*WHAT YOU ARE ASKED TO DO:* Copy the data exactly from the line that contains "open LaplaceSandwich (flatten" through the line that contains "colour-diagonal propagator -/", keeping both end lines and leaving out everything else.

*PROVIDED RECORDS:*
import Summits.QuantumFields.YangMills.Theorems.AllWindowsColdBoxBoxHighLineEdgeChartGaussianMoments
import Summits.QuantumFields.YangMills.Theorems.AllWindowsColdBoxBoxHighLineLandauKernelBounds
import Literature.Probability.LatticeModels.GaussianPairingBound

/-!
# T-S5 Wick layer in the edge chart — every Gaussian moment of colour components is a pairing sum of the
# colour-diagonal propagator `(2β)⁻¹·δ_{cc'}·(L⁻¹)_{ee'}`; odd moments vanish; crude pairing bounds

The interface the first-order diagrams (T-S5.12), the remainder norms (T-S5.13) and the C1 corrections of T-S5.11 of planner ym-idea-2 g18's
`STUB-PLAN-S5-STEP2.md` §3 compute with: under `μ₀ ∝ exp(−β Σ_c a^c·L·a^c) da` on `a : I → ℝ³` (`L = hodgeQ H` in the cold box),

* ★`integral_prodCoord_mul_exp_colourForm_eq_pairingSum` — for `2k` (edge, colour) labels `leg : Fin 2k → I × Fin 3`,
  `∫ (∏_i a_{leg i}) e^{−βQ} da = Z · 𝒢_k[S_L](leg)` with the **colour-diagonal propagator** `S_L((e,c),(e',c')) = (2β)⁻¹ · [c = c'] · (L⁻¹)_{ee'}`
  (`pairingSum` of `Literature.Probability.LatticeModels`), `Z = √(π/β)^{|I×Fin 3|}/√det(L ⊗ₖ 1)`; ★`…_odd` — `2k+1` legs integrate to `0`
  (this is the parity rule «`c^{(2)}c^{(2)}V₃` odd ⇒ 0» of §3); `integral_coord_mul_coord_mul_exp_colourForm` — the two-point function;
* §3 the cold box `L = hodgeQ H`: the propagator is `(2β)⁻¹·δ_{cc'}·G_H(e,e')`, `G_H = (hodgeQ H)⁻¹`, and ✓S3b `landauKernelDecay` /
  ✓S3a `landauVarianceBounded` bound it: `|S| ≤ (2β)⁻¹·C(1+log H)/(1+d)²`, `0 ≤ S((e,c),(e,c)) ≤ (2β)⁻¹·C`;
* §4 crude pairing bookkeeping (generic `α`): `abs_pairingSum_le` (`|𝒢_k[S]| ≤ 𝒢_k[|S|]`), `pairingSum_mono`, `pairingSum_const_kernel`
  (`𝒢_k[B] = (2k−1)!!·B^k`), `abs_pairingSum_le_doubleFactorial` (`|S| ≤ B` on the legs ⇒ `|𝒢_k[S](x)| ≤ (2k−1)!!·B^k`).

Tree (✓EdgeChartGaussianMoments, ✓LandauKernelBounds, Literature `GaussianPairingBound`/`GaussianWickTheorem`) + Mathlib; no definitions.
HONEST LABEL: Gaussian bookkeeping only; T-S5.7/10/12/13, T-S5.4J, S5, U5, ⟨24004⟩ ⟨24335⟩ ⟨24336⟩ remain OPEN; route AllWindowsColdBox is DRAFT;
no rung is proved; the Yang–Mills mass gap is NOT proved by this file.  Seat ym-line-sfw-p2 g77 (LEAD, cell ym-idea-1; Wick layer T-S5.10/11).
-/

set_option autoImplicit false

noncomputable section

open MeasureTheory Matrix Finset
open scoped Kronecker Nat
open Literature.Probability.LatticeModels (pairingSum pairIdx pairingSum_congr_of_eq)

namespace Summit.QuantumFields.YangMills.Theorems.AllWindowsColdBoxBoxHighLine

namespace EdgeChartGaussian

open LaplaceSandwich (flatten flatten_apply volume_preserving_flatten)
open GaussianChartWick

variable {I : Type} [Fintype I] [DecidableEq I]

/-! ## §1 Coordinate legs and the colour-diagonal propagator -/

/-- The entries of `(L ⊗ₖ 1)⁻¹` are colour-diagonal: `((L ⊗ₖ 1)⁻¹)_{(e,c),(e',c')} = [c = c']·(L⁻¹)_{ee'}`. -/
theorem kronecker_one_inv_apply (L : Matrix I I ℝ) (hL : L.det ≠ 0) (p q : I × Fin 3) :
    (L ⊗ₖ (1 : Matrix (Fin 3) (Fin 3) ℝ))⁻¹ p q = if p.2 = q.2 then L⁻¹ p.1 q.1 else 0 := by
  rw [kronecker_one_inv L hL, Matrix.kronecker_apply, Matrix.one_apply, mul_ite, mul_one, mul_zero]

/-- The propagator between two coordinate legs: `e_p ⬝ᵥ (L ⊗ₖ 1)⁻¹ e_q = [c = c']·(L⁻¹)_{ee'}`. -/
theorem single_dotProduct_inv_mulVec_single (L : Matrix I I ℝ) (hL : L.det ≠ 0) (p q : I × Fin 3) :
    Pi.single p (1 : ℝ) ⬝ᵥ ((L ⊗ₖ (1 : Matrix (Fin 3) (Fin 3) ℝ))⁻¹ *ᵥ Pi.single q 1) =
      if p.2 = q.2 then L⁻¹ p.1 q.1 else 0 := by
  rw [Matrix.mulVec_single_one, single_one_dotProduct, Matrix.col_apply, kronecker_one_inv_apply L hL]

/-- A monomial of colour components against `e^{−βQ}`, moved to the flat chart (coordinate legs `e_{leg i} ⬝ᵥ v`). -/
theorem integral_prodCoord_eq_flat (L : Matrix I I ℝ) (β : ℝ) {m : ℕ} (leg : Fin m → I × Fin 3) :
    ∫ a : I → EuclideanSpace ℝ (Fin 3), (∏ i, a (leg i).1 (leg i).2) *
        Real.exp (-(β * ∑ c : Fin 3, (fun e => a e c) ⬝ᵥ (L *ᵥ fun e => a e c))) =
      ∫ v : I × Fin 3 → ℝ, (∏ i, (Pi.single (leg i) (1 : ℝ) ⬝ᵥ v)) *
        Real.exp (-(β * (v ⬝ᵥ ((L ⊗ₖ (1 : Matrix (Fin 3) (Fin 3) ℝ)) *ᵥ v)))) := by
  rw [← integral_eq_flat]
  refine integral_congr_ae (Filter.Eventually.of_forall fun a => ?_)
  simp only [single_one_dotProduct, ← colourForm_eq_flat]
  rfl

/-! ## §2 Wick's theorem for colour components -/

/-- ★ **Wick's theorem in the edge chart.**  For a positive-definite `L`, `β > 0` and `2k` (edge, colour) labels,
`∫ (∏_i a_{leg i}) e^{−βQ(a)} da = Z · 𝒢_k[S_L](leg)`, `S_L((e,c),(e',c')) = (2β)⁻¹·[c = c']·(L⁻¹)_{ee'}`, `Z = √(π/β)^{|I×Fin 3|}/√det(L ⊗ₖ 1)`. -/
theorem integral_prodCoord_mul_exp_colourForm_eq_pairingSum (L : Matrix I I ℝ) (hL : L.PosDef) {β : ℝ} (hβ : 0 < β)
    (k : ℕ) (leg : Fin (2 * k) → I × Fin 3) :
    ∫ a : I → EuclideanSpace ℝ (Fin 3), (∏ i, a (leg i).1 (leg i).2) *
        Real.exp (-(β * ∑ c : Fin 3, (fun e => a e c) ⬝ᵥ (L *ᵥ fun e => a e c))) =
      Real.sqrt (Real.pi / β) ^ Fintype.card (I × Fin 3) / Real.sqrt (L ⊗ₖ (1 : Matrix (Fin 3) (Fin 3) ℝ)).det *
        pairingSum (fun p q : I × Fin 3 => (2 * β)⁻¹ * if p.2 = q.2 then L⁻¹ p.1 q.1 else 0) k leg := by
  rw [integral_prodCoord_eq_flat, integral_prod_dotProduct_mul_exp_quadForm_eq_pairingSum' _ (posDef_kronecker_one L hL) hβ k]
  congr 1
  exact pairingSum_congr_of_eq _ _ k _ _ fun i j => by rw [single_dotProduct_inv_mulVec_single L hL.det_pos.ne']

/-- ★ **Parity**: an odd monomial of colour components integrates to `0` against `e^{−βQ}`. -/
theorem integral_prodCoord_mul_exp_colourForm_odd (L : Matrix I I ℝ) (hL : L.PosDef) {β : ℝ} (hβ : 0 < β)
    (k : ℕ) (leg : Fin (2 * k + 1) → I × Fin 3) :
    ∫ a : I → EuclideanSpace ℝ (Fin 3), (∏ i, a (leg i).1 (leg i).2) *
        Real.exp (-(β * ∑ c : Fin 3, (fun e => a e c) ⬝ᵥ (L *ᵥ fun e => a e c))) = 0 := by
  rw [integral_prodCoord_eq_flat, integral_prod_dotProduct_mul_exp_quadForm_odd' _ (posDef_kronecker_one L hL) hβ k]

/-- **Two-point function**: `∫ a_{(e,c)} a_{(e',c')} e^{−βQ} da = Z · (2β)⁻¹·[c = c']·(L⁻¹)_{ee'}`. -/
theorem integral_coord_mul_coord_mul_exp_colourForm (L : Matrix I I ℝ) (hL : L.PosDef) {β : ℝ} (hβ : 0 < β) (p q : I × Fin 3) :
    ∫ a : I → EuclideanSpace ℝ (Fin 3), a p.1 p.2 * a q.1 q.2 *
        Real.exp (-(β * ∑ c : Fin 3, (fun e => a e c) ⬝ᵥ (L *ᵥ fun e => a e c))) =
      Real.sqrt (Real.pi / β) ^ Fintype.card (I × Fin 3) / Real.sqrt (L ⊗ₖ (1 : Matrix (Fin 3) (Fin 3) ℝ)).det *
        ((2 * β)⁻¹ * if p.2 = q.2 then L⁻¹ p.1 q.1 else 0) := by
  have h := integral_prodCoord_eq_flat L β ![p, q]
  simp only [Fin.prod_univ_two, Matrix.cons_val_zero, Matrix.cons_val_one] at h
  rw [h, integral_dotProduct_mul_dotProduct_mul_exp_quadForm' _ (posDef_kronecker_one L hL) hβ,
    single_dotProduct_inv_mulVec_single L hL.det_pos.ne']

/-- The one-point function vanishes: `∫ a_{(e,c)} e^{−βQ} da = 0`. -/
theorem integral_coord_mul_exp_colourForm (L : Matrix I I ℝ) (hL : L.PosDef) {β : ℝ} (hβ : 0 < β) (p : I × Fin 3) :
    ∫ a : I → EuclideanSpace ℝ (Fin 3), a p.1 p.2 *
        Real.exp (-(β * ∑ c : Fin 3, (fun e => a e c) ⬝ᵥ (L *ᵥ fun e => a e c))) = 0 := by
  have h := integral_prodCoord_mul_exp_colourForm_odd L hL hβ 0 ![p]
  simp only [Matrix.cons_val_fin_one, Finset.prod_const, Finset.card_univ, Fintype.card_fin, Nat.mul_zero, Nat.zero_add,
    pow_one] at h
  exact h

/-! ## §3 The cold box: the Landau propagator `(2β)⁻¹·δ_{cc'}·G_H(e,e')` and its bounds -/

/-- ★ Wick's theorem for the cold-box Gaussian `exp(−β Σ_c a^c·hodgeQ H·a^c) da` (= `exp(−β·boxQuadForm H a)`):
moments of colour components are pairing sums of `(2β)⁻¹·δ_{cc'}·((hodgeQ H)⁻¹)_{ee'}`. -/
theorem coldBox_integral_prodCoord_eq_pairingSum (H : ℕ) {β : ℝ} (hβ : 0 < β) (k : ℕ) (leg : Fin (2 * k) → LandauFree H × Fin 3) :
    ∫ a : LandauFree H → EuclideanSpace ℝ (Fin 3), (∏ i, a (leg i).1 (leg i).2) *
        Real.exp (-(β * ∑ c : Fin 3, (fun e => a e c) ⬝ᵥ (hodgeQ H *ᵥ fun e => a e c))) =
      Real.sqrt (Real.pi / β) ^ Fintype.card (LandauFree H × Fin 3) /
          Real.sqrt (hodgeQ H ⊗ₖ (1 : Matrix (Fin 3) (Fin 3) ℝ)).det *
        pairingSum (fun p q : LandauFree H × Fin 3 => (2 * β)⁻¹ * if p.2 = q.2 then (hodgeQ H)⁻¹ p.1 q.1 else 0) k leg :=
  integral_prodCoord_mul_exp_colourForm_eq_pairingSum (hodgeQ H) (hodgeQ_posDef H) hβ k leg

/-- Parity in the cold box: odd monomials of colour components have mean zero. -/
theorem coldBox_integral_prodCoord_odd (H : ℕ) {β : ℝ} (hβ : 0 < β) (k : ℕ) (leg : Fin (2 * k + 1) → LandauFree H × Fin 3) :
    ∫ a : LandauFree H → EuclideanSpace ℝ (Fin 3), (∏ i, a (leg i).1 (leg i).2) *
        Real.exp (-(β * ∑ c : Fin 3, (fun e => a e c) ⬝ᵥ (hodgeQ H *ᵥ fun e => a e c))) = 0 :=
  integral_prodCoord_mul_exp_colourForm_odd (hodgeQ H) (hodgeQ_posDef H) hβ k leg

/-- ✓S3b on the propagator: `|(2β)⁻¹·[c=c']·G_H(e,e')| ≤ (2β)⁻¹ · C(1+log H)/(1+d_∞(e,e'))²` for `H ≥ 1` (`C` of ✓`stub_landauKernelBounds.2`). -/
theorem coldBox_propagator_decay : ∃ C : ℝ, ∀ H : ℕ, 1 ≤ H → ∀ β : ℝ, 0 < β → ∀ p q : LandauFree H × Fin 3,
    |(2 * β)⁻¹ * (if p.2 = q.2 then (hodgeQ H)⁻¹ p.1 q.1 else 0)| ≤
      (2 * β)⁻¹ * (C * (1 + Real.log H) / (1 + (⨆ k : Fin 4, |((p.1.1.1.1 k - q.1.1.1.1 k : ℤ) : ℝ)|)) ^ 2) := by
  obtain ⟨C, hC⟩ := stub_landauKernelBounds.2
  refine ⟨C, fun H hH β hβ p q => ?_⟩
  have hβ' : 0 ≤ (2 * β)⁻¹ := by positivity
  have hdec := hC H hH p.1 q.1
  rw [abs_mul, abs_of_nonneg hβ']
  refine mul_le_mul_of_nonneg_left ?_ hβ'
  split_ifs with h
  · exact hdec
  · rw [abs_zero]; exact (abs_nonneg _).trans hdec

/-- ✓S3a on the diagonal: `0 ≤ (2β)⁻¹·G_H(e,e) ≤ (2β)⁻¹·C` for `H ≥ 1` (`C` of ✓`stub_landauKernelBounds.1`; nonnegativity from `hodgeQ_posDef`). -/
theorem coldBox_propagator_diag : ∃ C : ℝ, ∀ H : ℕ, 1 ≤ H → ∀ β : ℝ, 0 < β → ∀ p : LandauFree H × Fin 3,
    0 ≤ (2 * β)⁻¹ * (if p.2 = p.2 then (hodgeQ H)⁻¹ p.1 p.1 else 0) ∧
      (2 * β)⁻¹ * (if p.2 = p.2 then (hodgeQ H)⁻¹ p.1 p.1 else 0) ≤ (2 * β)⁻¹ * C := by
  obtain ⟨C, hC⟩ := stub_landauKernelBounds.1
  refine ⟨C, fun H hH β hβ p => ?_⟩
  have hβ' : 0 ≤ (2 * β)⁻¹ := by positivity
  rw [if_pos rfl]
  exact ⟨mul_nonneg hβ' (hodgeQ_posDef H).inv.diag_pos.le, mul_le_mul_of_nonneg_left (hC H hH p.1) hβ'⟩

/-! ## §4 Crude pairing bookkeeping (generic) -/

section Pairing

variable {α : Type*}

/-- `|𝒢_k[S](x)| ≤ 𝒢_k[|S|](x)`. -/
theorem abs_pairingSum_le (S : α → α → ℝ) (k : ℕ) (x : Fin (2 * k) → α) :
    |pairingSum S k x| ≤ pairingSum (fun a b => |S a b|) k x := by
  unfold pairingSum
  rw [abs_mul, abs_inv, abs_of_pos (by positivity : (0 : ℝ) < 2 ^ k * k !)]
  refine mul_le_mul_of_nonneg_left ((Finset.abs_sum_le_sum_abs _ _).trans (le_of_eq ?_)) (by positivity)
  exact Finset.sum_congr rfl fun τ _ => Finset.abs_prod _ _

/-- Monotonicity: `0 ≤ S ≤ S'` on the legs ⇒ `𝒢_k[S](x) ≤ 𝒢_k[S'](x)`. -/
theorem pairingSum_mono {S S' : α → α → ℝ} (k : ℕ) (x : Fin (2 * k) → α) (h0 : ∀ i j, 0 ≤ S (x i) (x j))
    (h : ∀ i j, S (x i) (x j) ≤ S' (x i) (x j)) : pairingSum S k x ≤ pairingSum S' k x := by
  unfold pairingSum
  refine mul_le_mul_of_nonneg_left (Finset.sum_le_sum fun τ _ => ?_) (by positivity)
  exact Finset.prod_le_prod (fun j _ => h0 _ _) fun j _ => h _ _

/-- The constant kernel: `𝒢_k[B](x) = (2k−1)!! · B^k`. -/
theorem pairingSum_const_kernel (B : ℝ) (k : ℕ) (x : Fin (2 * k) → α) :
    pairingSum (fun _ _ : α => B) k x = ((2 * k - 1)‼ : ℕ) * B ^ k := by
  have h1 := Literature.Probability.Distributions.GaussianWick.pairingSum_one_one k x
  unfold pairingSum at h1 ⊢
  simp only [Finset.prod_const, Finset.card_univ, Fintype.card_fin, Finset.sum_const, nsmul_eq_mul, one_pow,
    mul_one] at h1 ⊢
  rw [← mul_assoc, h1]

/-- ★ **Crude Wick bound**: if every propagator between the legs is at most `B` in absolute value then `|𝒢_k[S](x)| ≤ (2k−1)!!·B^k`. -/
theorem abs_pairingSum_le_doubleFactorial (S : α → α → ℝ) (k : ℕ) (x : Fin (2 * k) → α) {B : ℝ}
    (hB : ∀ i j, |S (x i) (x j)| ≤ B) : |pairingSum S k x| ≤ ((2 * k - 1)‼ : ℕ) * B ^ k := by
  refine (abs_pairingSum_le S k x).trans ?_
  rw [← pairingSum_const_kernel B k x]
  exact pairingSum_mono k x (fun i j => abs_nonneg _) hB

end Pairing

end EdgeChartGaussian

end Summit.QuantumFields.YangMills.Theorems.AllWindowsColdBoxBoxHighLine

end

*RESPONSE:*
open LaplaceSandwich (flatten flatten_apply volume_preserving_flatten)
open GaussianChartWick

variable {I : Type} [Fintype I] [DecidableEq I]

/-! ## §1 Coordinate legs and the colour-diagonal propagator -/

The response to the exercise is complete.